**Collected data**
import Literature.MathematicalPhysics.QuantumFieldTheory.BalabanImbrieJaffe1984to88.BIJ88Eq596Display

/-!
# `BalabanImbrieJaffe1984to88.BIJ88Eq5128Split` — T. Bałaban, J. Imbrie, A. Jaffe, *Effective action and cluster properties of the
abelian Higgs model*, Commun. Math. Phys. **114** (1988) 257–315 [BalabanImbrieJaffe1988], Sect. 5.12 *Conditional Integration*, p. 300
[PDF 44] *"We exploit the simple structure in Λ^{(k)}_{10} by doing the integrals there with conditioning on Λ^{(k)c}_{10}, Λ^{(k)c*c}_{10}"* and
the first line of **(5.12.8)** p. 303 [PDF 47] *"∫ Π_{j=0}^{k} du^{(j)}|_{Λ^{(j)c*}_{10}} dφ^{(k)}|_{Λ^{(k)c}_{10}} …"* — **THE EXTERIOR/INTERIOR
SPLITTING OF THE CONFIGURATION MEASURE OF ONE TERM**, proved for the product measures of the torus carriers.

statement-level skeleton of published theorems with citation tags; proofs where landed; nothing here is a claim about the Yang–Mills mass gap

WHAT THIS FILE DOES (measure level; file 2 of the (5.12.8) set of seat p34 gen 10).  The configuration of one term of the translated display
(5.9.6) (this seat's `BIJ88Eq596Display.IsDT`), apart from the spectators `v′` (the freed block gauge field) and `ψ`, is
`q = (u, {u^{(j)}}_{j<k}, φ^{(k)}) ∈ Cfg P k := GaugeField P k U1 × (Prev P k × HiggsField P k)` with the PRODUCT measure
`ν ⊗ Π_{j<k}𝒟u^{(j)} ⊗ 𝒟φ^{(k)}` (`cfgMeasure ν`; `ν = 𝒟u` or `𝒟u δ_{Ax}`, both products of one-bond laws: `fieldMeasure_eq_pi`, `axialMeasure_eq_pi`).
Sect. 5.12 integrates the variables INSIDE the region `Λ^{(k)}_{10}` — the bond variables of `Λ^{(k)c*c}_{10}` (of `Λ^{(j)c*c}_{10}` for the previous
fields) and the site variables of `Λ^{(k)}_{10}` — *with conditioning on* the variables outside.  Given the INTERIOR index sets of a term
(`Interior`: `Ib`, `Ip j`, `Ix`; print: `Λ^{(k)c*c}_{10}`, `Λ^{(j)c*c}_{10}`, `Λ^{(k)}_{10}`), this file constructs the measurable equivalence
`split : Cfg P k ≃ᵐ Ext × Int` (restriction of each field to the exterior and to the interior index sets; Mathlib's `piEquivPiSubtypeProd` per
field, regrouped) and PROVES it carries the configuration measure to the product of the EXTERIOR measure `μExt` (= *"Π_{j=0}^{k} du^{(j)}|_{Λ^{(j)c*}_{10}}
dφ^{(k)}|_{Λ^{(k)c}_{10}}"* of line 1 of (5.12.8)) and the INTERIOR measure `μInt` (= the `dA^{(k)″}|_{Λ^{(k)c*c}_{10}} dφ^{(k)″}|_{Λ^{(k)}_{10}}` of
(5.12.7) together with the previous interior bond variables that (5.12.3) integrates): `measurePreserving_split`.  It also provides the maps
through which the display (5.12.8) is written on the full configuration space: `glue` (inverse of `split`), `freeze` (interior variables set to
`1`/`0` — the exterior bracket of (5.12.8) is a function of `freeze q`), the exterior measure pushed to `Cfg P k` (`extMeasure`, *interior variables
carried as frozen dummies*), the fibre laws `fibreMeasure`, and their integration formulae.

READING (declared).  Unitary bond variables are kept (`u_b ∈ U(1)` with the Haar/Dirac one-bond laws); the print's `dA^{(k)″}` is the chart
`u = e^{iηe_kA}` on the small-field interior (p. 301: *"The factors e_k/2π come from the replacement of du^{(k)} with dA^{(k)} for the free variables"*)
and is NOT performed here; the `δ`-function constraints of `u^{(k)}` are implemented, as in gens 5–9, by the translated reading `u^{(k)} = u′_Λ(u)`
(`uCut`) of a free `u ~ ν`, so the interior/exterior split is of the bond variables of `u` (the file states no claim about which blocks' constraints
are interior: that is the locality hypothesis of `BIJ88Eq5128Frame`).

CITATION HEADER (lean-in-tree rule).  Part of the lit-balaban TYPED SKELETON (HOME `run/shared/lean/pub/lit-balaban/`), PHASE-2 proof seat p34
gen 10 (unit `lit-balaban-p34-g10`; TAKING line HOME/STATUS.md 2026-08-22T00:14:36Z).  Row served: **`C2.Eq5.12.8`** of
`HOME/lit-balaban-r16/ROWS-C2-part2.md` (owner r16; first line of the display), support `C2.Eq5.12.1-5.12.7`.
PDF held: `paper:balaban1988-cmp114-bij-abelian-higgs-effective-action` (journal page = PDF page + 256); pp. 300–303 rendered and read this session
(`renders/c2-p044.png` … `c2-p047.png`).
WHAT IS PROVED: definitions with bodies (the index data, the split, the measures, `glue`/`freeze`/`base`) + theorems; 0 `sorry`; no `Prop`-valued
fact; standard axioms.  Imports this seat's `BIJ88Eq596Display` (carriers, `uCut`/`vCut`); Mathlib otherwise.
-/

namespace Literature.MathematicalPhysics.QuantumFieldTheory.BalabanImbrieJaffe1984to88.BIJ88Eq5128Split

**Aim of the exercise**
Exact copies of all the entries above are to be printed.

**Task solution**
import Literature.MathematicalPhysics.QuantumFieldTheory.BalabanImbrieJaffe1984to88.BIJ88Eq596Display

/-!
# `BalabanImbrieJaffe1984to88.BIJ88Eq5128Split` — T. Bałaban, J. Imbrie, A. Jaffe, *Effective action and cluster properties of the
abelian Higgs model*, Commun. Math. Phys. **114** (1988) 257–315 [BalabanImbrieJaffe1988], Sect. 5.12 *Conditional Integration*, p. 300
[PDF 44] *"We exploit the simple structure in Λ^{(k)}_{10} by doing the integrals there with conditioning on Λ^{(k)c}_{10}, Λ^{(k)c*c}_{10}"* and
the first line of **(5.12.8)** p. 303 [PDF 47] *"∫ Π_{j=0}^{k} du^{(j)}|_{Λ^{(j)c*}_{10}} dφ^{(k)}|_{Λ^{(k)c}_{10}} …"* — **THE EXTERIOR/INTERIOR
SPLITTING OF THE CONFIGURATION MEASURE OF ONE TERM**, proved for the product measures of the torus carriers.

statement-level skeleton of published theorems with citation tags; proofs where landed; nothing here is a claim about the Yang–Mills mass gap

WHAT THIS FILE DOES (measure level; file 2 of the (5.12.8) set of seat p34 gen 10).  The configuration of one term of the translated display
(5.9.6) (this seat's `BIJ88Eq596Display.IsDT`), apart from the spectators `v′` (the freed block gauge field) and `ψ`, is
`q = (u, {u^{(j)}}_{j<k}, φ^{(k)}) ∈ Cfg P k := GaugeField P k U1 × (Prev P k × HiggsField P k)` with the PRODUCT measure
`ν ⊗ Π_{j<k}𝒟u^{(j)} ⊗ 𝒟φ^{(k)}` (`cfgMeasure ν`; `ν = 𝒟u` or `𝒟u δ_{Ax}`, both products of one-bond laws: `fieldMeasure_eq_pi`, `axialMeasure_eq_pi`).
Sect. 5.12 integrates the variables INSIDE the region `Λ^{(k)}_{10}` — the bond variables of `Λ^{(k)c*c}_{10}` (of `Λ^{(j)c*c}_{10}` for the previous
fields) and the site variables of `Λ^{(k)}_{10}` — *with conditioning on* the variables outside.  Given the INTERIOR index sets of a term
(`Interior`: `Ib`, `Ip j`, `Ix`; print: `Λ^{(k)c*c}_{10}`, `Λ^{(j)c*c}_{10}`, `Λ^{(k)}_{10}`), this file constructs the measurable equivalence
`split : Cfg P k ≃ᵐ Ext × Int` (restriction of each field to the exterior and to the interior index sets; Mathlib's `piEquivPiSubtypeProd` per
field, regrouped) and PROVES it carries the configuration measure to the product of the EXTERIOR measure `μExt` (= *"Π_{j=0}^{k} du^{(j)}|_{Λ^{(j)c*}_{10}}
dφ^{(k)}|_{Λ^{(k)c}_{10}}"* of line 1 of (5.12.8)) and the INTERIOR measure `μInt` (= the `dA^{(k)″}|_{Λ^{(k)c*c}_{10}} dφ^{(k)″}|_{Λ^{(k)}_{10}}` of
(5.12.7) together with the previous interior bond variables that (5.12.3) integrates): `measurePreserving_split`.  It also provides the maps
through which the display (5.12.8) is written on the full configuration space: `glue` (inverse of `split`), `freeze` (interior variables set to
`1`/`0` — the exterior bracket of (5.12.8) is a function of `freeze q`), the exterior measure pushed to `Cfg P k` (`extMeasure`, *interior variables
carried as frozen dummies*), the fibre laws `fibreMeasure`, and their integration formulae.

READING (declared).  Unitary bond variables are kept (`u_b ∈ U(1)` with the Haar/Dirac one-bond laws); the print's `dA^{(k)″}` is the chart
`u = e^{iηe_kA}` on the small-field interior (p. 301: *"The factors e_k/2π come from the replacement of du^{(k)} with dA^{(k)} for the free variables"*)
and is NOT performed here; the `δ`-function constraints of `u^{(k)}` are implemented, as in gens 5–9, by the translated reading `u^{(k)} = u′_Λ(u)`
(`uCut`) of a free `u ~ ν`, so the interior/exterior split is of the bond variables of `u` (the file states no claim about which blocks' constraints
are interior: that is the locality hypothesis of `BIJ88Eq5128Frame`).

CITATION HEADER (lean-in-tree rule).  Part of the lit-balaban TYPED SKELETON (HOME `run/shared/lean/pub/lit-balaban/`), PHASE-2 proof seat p34
gen 10 (unit `lit-balaban-p34-g10`; TAKING line HOME/STATUS.md 2026-08-22T00:14:36Z).  Row served: **`C2.Eq5.12.8`** of
`HOME/lit-balaban-r16/ROWS-C2-part2.md` (owner r16; first line of the display), support `C2.Eq5.12.1-5.12.7`.
PDF held: `paper:balaban1988-cmp114-bij-abelian-higgs-effective-action` (journal page = PDF page + 256); pp. 300–303 rendered and read this session
(`renders/c2-p044.png` … `c2-p047.png`).
WHAT IS PROVED: definitions with bodies (the index data, the split, the measures, `glue`/`freeze`/`base`) + theorems; 0 `sorry`; no `Prop`-valued
fact; standard axioms.  Imports this seat's `BIJ88Eq596Display` (carriers, `uCut`/`vCut`); Mathlib otherwise.
-/

namespace Literature.MathematicalPhysics.QuantumFieldTheory.BalabanImbrieJaffe1984to88.BIJ88Eq5128Split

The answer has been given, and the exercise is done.